SUPPLIED MATERIAL below:
import Literature.Computability.MetaComplexity.PromiseRandReductions
import Literature.Computability.Complexity.BPPErrorReduction
import Literature.Computability.Complexity.PostBPPCoinRuns
import HarnessLib

/-!
# Randomized promise reductions from a polynomial-time map on `⟨input, coins⟩` and a counting bound

Topic `Computability/MetaComplexity`, namespace `Literature.Computability.MetaComplexity` (the
constructor `RandAlg.ofPairFn` is a dot-extension in `Literature.Computability.Complexity.RandAlg`,
as the precedent `RandAlg.precomp` of `PromiseRandReductions.lean`). The notion
`PromiseRandReducible Q₁ Q₂` (`PromiseRandReductions.lean`: a PPT algorithm `A(x; r)` reading exactly
`q(|x|)` coins, correct with probability `≥ 2/3` on each side of the promise) asks for a `RandAlg`;
a reduction described in print — e.g. Khot's `SAT → GapSVP` (J. ACM 52 (2005), Thm. 1.1; the target
of `Literature.Algebra.EuclideanLattices.Khot2005_SAT_randReducible_gapSVP`) — is a deterministic
polynomial-time map `F` of the pair `⟨x, r⟩` together with a COUNT of the good coin strings
`r ∈ {0,1}^{q(|x|)}`. This file packages the passage once (all PROVED, library-first):

* `RandAlg.ofPairFn F q` (`run x r := F ⟨x, r⟩`, `coinLen := q`), `RandAlg.isPolyTime_ofPairFn`
  (`F ∈ FP` ⇒ PPT, by same-machine transport `PolyTimeComputable.of_encode_eq`),
  `RandAlg.pr_ofPairFn` (`Pr = uniformProb (q |x|) {r | F ⟨x, r⟩ ∈ E}`), `RandAlg.pr_ofPairFn_eq_cnt_div`;
* `promiseRandReducible_of_uniformProb`, `promiseRandReducible_of_cnt` — **the constructor**: `F ∈ FP`
  plus `Pr_r[F ⟨x, r⟩ ∈ Q₂.yes] ≥ 2/3` for `x ∈ Q₁.yes` and `Pr_r[F ⟨x, r⟩ ∈ Q₂.no] ≥ 2/3` for
  `x ∈ Q₁.no` (as real probabilities, or as the integer inequalities `2·2^{q|x|} ≤ 3·cnt`) give
  `PromiseRandReducible Q₁ Q₂`;
* `uniformProb_eq_of_marginal`, `le_uniformProb_of_marginal` — **structured randomness**: if the
  event is decided by finitely many DISTINCT coin positions `ι : J ↪ Fin m` relabelled by a
  bijection `θ : (J → Bool) ≃ Ω` onto a finite sample space (tuples of indices, vectors of numbers
  below a power of two, …), then `Pr_r[E] = #{o | P o} / |Ω|`, and a bound "at most an `a/b` fraction
  of `Ω` is bad" gives `Pr_r[E] ≥ 1 - a/b`. These are thin wrappers of the landed counting identity
  `PostBPPHash.card_filter_comp_equiv_mul` (`Complexity/PostBPPCoinRuns.lean`); the abstract
  equal-fibre principle exists as `MetaComplexity.card_filter_comp_mul_card` (`GGM.lean`) and
  `Cryptography.card_filter_fst_equiv` (`BlumMicaliSampling.lean`) and is not re-proved here. For
  residues modulo a non-power-of-two see `Complexity/ResidueSampling.lean`.

## References

* S. Arora, B. Barak, *Computational Complexity: A Modern Approach*, CUP 2009, Def. 7.3 (the
  normal form `M(x, r)`, `r ∈ {0,1}^{p(|x|)}`), Def. 7.16 and §7.6 (randomized reductions), §7.1
  (probabilities as fractions of coin strings), §A.2.
* O. Goldreich, *On promise problems: a survey*, LNCS 3895 (2006), Def. 1.4.
-/

noncomputable section

namespace Literature.Computability.Complexity.RandAlg

open _root_.Computability Polynomial Finset

/-! ### The randomized algorithm of a string function on pair codes -/

/-- **`RandAlg.ofPairFn F q`**: the randomized algorithm `A(x; r) := F ⟨x, r⟩` reading exactly
`q(|x|)` coins — Arora–Barak's normal form `M(x, r)` of a probabilistic polynomial-time machine,
with the deterministic machine given as a string function `F` on the pair code `boolPair x r`.
[cite: AroraBarak2009, Def. 7.3] -/
def ofPairFn (F : List Bool → List Bool) (q : Polynomial ℕ) : RandAlg (List Bool) (List Bool) where
  run x r := F (boolPair x r)
  coinLen n := q.eval n

/-- The run map of `ofPairFn F q` (definitional). [folklore] -/
@[simp] theorem ofPairFn_run (F : List Bool → List Bool) (q : Polynomial ℕ) (x r : List Bool) :
    (ofPairFn F q).run x r = F (boolPair x r) :=
  rfl

/-- The coin budget of `ofPairFn F q` (definitional). [folklore] -/
@[simp] theorem ofPairFn_coinLen (F : List Bool → List Bool) (q : Polynomial ℕ) (n : ℕ) :
    (ofPairFn F q).coinLen n = q.eval n :=
  rfl

/-- **`F ∈ FP` makes `ofPairFn F q` a PPT algorithm**: the pair presentation
`p ↦ boolPair p.1 p.2` of `RandAlg.IsPolyTime` is served by the very machine of `F`
(`PolyTimeComputable.of_encode_eq` along `uncurry boolPair`), and the budget `q` is a polynomial.
[cite: AroraBarak2009, Def. 7.3] -/
theorem isPolyTime_ofPairFn {F : List Bool → List Bool} (hF : F ∈ FP) (q : Polynomial ℕ) :
    (ofPairFn F q).IsPolyTime id (id : List Bool → List Bool) :=
  ⟨PolyTimeComputable.of_encode_eq (f := F) (ea := id) (eb := id)
      (f' := Function.uncurry (ofPairFn F q).run) (Function.uncurry boolPair)
      (fun _ => rfl) (fun _ => rfl) hF,
    q, fun _ => le_rfl⟩

/-- **Probabilities of `ofPairFn F q` are fractions of coin strings**:
`Pr[A(x) ∈ E] = uniformProb (q |x|) {r | F ⟨x, r⟩ ∈ E}`. [cite: AroraBarak2009, §7.1] -/
theorem pr_ofPairFn (F : List Bool → List Bool) (q : Polynomial ℕ) (x : List Bool) (E : Set (List Bool)) :
    (ofPairFn F q).pr id x E = uniformProb (q.eval x.length) {r | F (boolPair x r) ∈ E} :=
  pr_eq_uniformProb _ _ _ _

/-- The same with the integer numerator `cnt`: `Pr[A(x) ∈ E] = cnt (q |x|) {r | F ⟨x, r⟩ ∈ E} / 2^{q |x|}`.
[cite: AroraBarak2009, §7.1] -/
theorem pr_ofPairFn_eq_cnt_div (F : List Bool → List Bool) (q : Polynomial ℕ) (x : List Bool)
    (E : Set (List Bool)) :
    (ofPairFn F q).pr id x E = (cnt (q.eval x.length) {r | F (boolPair x r) ∈ E} : ℝ) / 2 ^ q.eval x.length := by
  rw [pr_ofPairFn, uniformProb_eq_cnt_div]

/-- Integer criterion for a probability bound `a/b ≤ Pr[A(x) ∈ E]`: `a · 2^{q|x|} ≤ b · cnt`.
[cite: AroraBarak2009, §7.1] -/
theorem div_le_pr_ofPairFn_of_cnt {F : List Bool → List Bool} {q : Polynomial ℕ} {x : List Bool}
    {E : Set (List Bool)} {a b : ℕ} (hb : 0 < b)
    (h : a * 2 ^ q.eval x.length ≤ b * cnt (q.eval x.length) {r | F (boolPair x r) ∈ E}) :
    (a / b : ℝ) ≤ (ofPairFn F q).pr id x E := by
  rw [pr_ofPairFn_eq_cnt_div, div_le_div_iff₀ (by exact_mod_cast hb) (by positivity),
    mul_comm ((cnt _ _ : ℕ) : ℝ)]
  exact_mod_cast h

end Literature.Computability.Complexity.RandAlg

namespace Literature.Computability.MetaComplexity

open _root_.Computability Polynomial Finset Complexity Complexity.PromiseProblem Complexity.RandAlg

/-! ### The constructor of randomized promise reductions -/

/-- **A polynomial-time map on `⟨x, r⟩` with the right success probabilities is a randomized
promise reduction.** If `F ∈ FP` and, counting coin strings `r ∈ {0,1}^{q(|x|)}`,
`Pr_r[F ⟨x, r⟩ ∈ Q₂.yes] ≥ 2/3` for every `x ∈ Q₁.yes` and `Pr_r[F ⟨x, r⟩ ∈ Q₂.no] ≥ 2/3` for
every `x ∈ Q₁.no`, then `PromiseRandReducible Q₁ Q₂` (witness `RandAlg.ofPairFn F q`).
[cite: AroraBarak2009, Def. 7.16 and Def. 7.3] -/
theorem promiseRandReducible_of_uniformProb {Q₁ Q₂ : PromiseProblem} {F : List Bool → List Bool}
    (hF : F ∈ FP) (q : Polynomial ℕ)
    (hy : ∀ x ∈ Q₁.yes, (2 / 3 : ℝ) ≤ uniformProb (q.eval x.length) {r | F (boolPair x r) ∈ Q₂.yes})
    (hn : ∀ x ∈ Q₁.no, (2 / 3 : ℝ) ≤ uniformProb (q.eval x.length) {r | F (boolPair x r) ∈ Q₂.no}) :
    PromiseRandReducible Q₁ Q₂ :=
  ⟨ofPairFn F q, isPolyTime_ofPairFn hF q, ⟨q, fun _ => rfl⟩,
    fun x hx => by rw [pr_ofPairFn]; exact hy x hx,
    fun x hx => by rw [pr_ofPairFn]; exact hn x hx⟩

/-- **Integer form of the constructor**: `2 · 2^{q|x|} ≤ 3 · #{good r}` on each side of the
promise. [cite: AroraBarak2009, Def. 7.16 and Def. 7.3] -/
theorem promiseRandReducible_of_cnt {Q₁ Q₂ : PromiseProblem} {F : List Bool → List Bool}
    (hF : F ∈ FP) (q : Polynomial ℕ)
    (hy : ∀ x ∈ Q₁.yes, 2 * 2 ^ q.eval x.length ≤ 3 * cnt (q.eval x.length) {r | F (boolPair x r) ∈ Q₂.yes})
    (hn : ∀ x ∈ Q₁.no, 2 * 2 ^ q.eval x.length ≤ 3 * cnt (q.eval x.length) {r | F (boolPair x r) ∈ Q₂.no}) :
    PromiseRandReducible Q₁ Q₂ :=
  ⟨ofPairFn F q, isPolyTime_ofPairFn hF q, ⟨q, fun _ => rfl⟩,
    fun x hx => by
      have h := div_le_pr_ofPairFn_of_cnt (F := F) (q := q) (x := x) (by norm_num : (0 : ℕ) < 3) (hy x hx)
      norm_num at h
      exact h,
    fun x hx => by
      have h := div_le_pr_ofPairFn_of_cnt (F := F) (q := q) (x := x) (by norm_num : (0 : ℕ) < 3) (hn x hx)
      norm_num at h
      exact h⟩

/-! ### Structured randomness: events decided by distinct coin positions -/

section Marginal

variable {J : Type} [Fintype J] {Ω : Type} [Fintype Ω] {m : ℕ}

/-- **`uniformProb` of an event decided by a uniform structured sample.** If distinct coin positions
`ι : J → Fin m` (injective) relabelled by `θ : (J → Bool) ≃ Ω` decide the event — `ofFn f ∈ E ↔
P (θ (f ∘ ι))` for every `f : Fin m → Bool` — then `Pr_{r ∈ {0,1}^m}[r ∈ E] = #{o | P o} / |Ω|`
(`uniformProb_eq_card_fun` and the counting identity `PostBPPHash.card_filter_comp_equiv_mul`).
[folklore] -/
theorem uniformProb_eq_of_marginal (ι : J → Fin m) (hι : Function.Injective ι) (θ : (J → Bool) ≃ Ω)
    (P : Ω → Prop) [DecidablePred P] (E : Set (List Bool))
    (hE : ∀ f : Fin m → Bool, List.ofFn f ∈ E ↔ P (θ (f ∘ ι))) :
    uniformProb m E = (#{o | P o} : ℝ) / Fintype.card Ω := by
  classical
  have hΩ : (0 : ℝ) < Fintype.card Ω := by
    exact_mod_cast Fintype.card_pos_iff.2 ⟨θ fun _ => true⟩
  rw [uniformProb_eq_card_fun]
  have key : ∀ A : Finset (Fin m → Bool), (∀ f, f ∈ A ↔ P (θ (f ∘ ι))) →
      (A.card : ℝ) / 2 ^ m = (#{o | P o} : ℝ) / Fintype.card Ω := by
    intro A hA
    have hA' : A = univ.filter fun f => P (θ (f ∘ ι)) := by
      ext f
      simp [hA]
    have h := PostBPPHash.card_filter_comp_equiv_mul ι hι θ P
    rw [hA', div_eq_div_iff (by positivity) hΩ.ne']
    exact_mod_cast h
  exact key _ fun f => by simpa only [mem_filter, mem_univ, true_and] using hE f

/-- **One-sided form**: if every sample outside a bad set `B ⊆ Ω` puts the coin string in `E`, and at
most an `a/b` fraction of `Ω` is bad (`b · #{o | B o} ≤ a · |Ω|`), then `Pr_r[E] ≥ 1 - a/b`.
(The shape in which a counting theorem over a finite sample space — e.g.
`Literature.Algebra.EuclideanLattices.Khot.khot_gap_instances_of` — feeds `promiseRandReducible_of_uniformProb`.)
[folklore] -/
theorem le_uniformProb_of_marginal (ι : J → Fin m) (hι : Function.Injective ι) (θ : (J → Bool) ≃ Ω)
    (B : Ω → Prop) [DecidablePred B] (E : Set (List Bool))
    (hE : ∀ f : Fin m → Bool, ¬B (θ (f ∘ ι)) → List.ofFn f ∈ E) {a b : ℕ} (hb : 0 < b)
    (hbad : b * #{o | B o} ≤ a * Fintype.card Ω) :
    1 - (a : ℝ) / b ≤ uniformProb m E := by
  classical
  have hΩ : (0 : ℝ) < Fintype.card Ω := by
    exact_mod_cast Fintype.card_pos_iff.2 ⟨θ fun _ => true⟩
  -- the sub-event of good samples
  let E' : Set (List Bool) := {r | ∃ f : Fin m → Bool, r = List.ofFn f ∧ ¬B (θ (f ∘ ι))}
  have hsub : E' ⊆ E := by
    rintro _ ⟨f, rfl, hf⟩
    exact hE f hf
  have hE' : ∀ f : Fin m → Bool, List.ofFn f ∈ E' ↔ ¬B (θ (f ∘ ι)) := by
    intro f
    constructor
    · rintro ⟨g, hg, hgood⟩
      rwa [List.ofFn_injective hg]
    · exact fun h => ⟨f, rfl, h⟩
  have h1 : uniformProb m E' = (#{o | ¬B o} : ℝ) / Fintype.card Ω :=
    uniformProb_eq_of_marginal ι hι θ (fun o => ¬B o) E' hE'
  have h2 : (#{o | ¬B o} : ℝ) = Fintype.card Ω - #{o | B o} := by
    rw [filter_not, card_univ_sdiff]
    push_cast [Nat.cast_sub (card_le_univ _)]
    ring
  calc 1 - (a : ℝ) / b ≤ 1 - (#{o | B o} : ℝ) / Fintype.card Ω := by
        have : (#{o | B o} : ℝ) / Fintype.card Ω ≤ a / b := by
          rw [div_le_div_iff₀ hΩ (by exact_mod_cast hb)]
          calc (#{o | B o} : ℝ) * b = b * #{o | B o} := by ring
            _ ≤ a * Fintype.card Ω := by exact_mod_cast hbad
        linarith
    _ = uniformProb m E' := by rw [h1, h2, sub_div, div_self hΩ.ne']
    _ ≤ uniformProb m E := by
        unfold uniformProb
        refine div_le_div_of_nonneg_right ?_ (by positivity)
        exact_mod_cast card_le_card fun r hr => by
          simp only [mem_filter, mem_univ, true_and] at hr ⊢
          exact hsub hr

end Marginal

end Literature.Computability.MetaComplexity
End of SUPPLIED MATERIAL.
__TASK OBJECTIVE__.
Go through the entries and copy every line that has "definitional".

__REPLY__.
/-- The run map of `ofPairFn F q` (definitional). [folklore] -/
/-- The coin budget of `ofPairFn F q` (definitional). [folklore] -/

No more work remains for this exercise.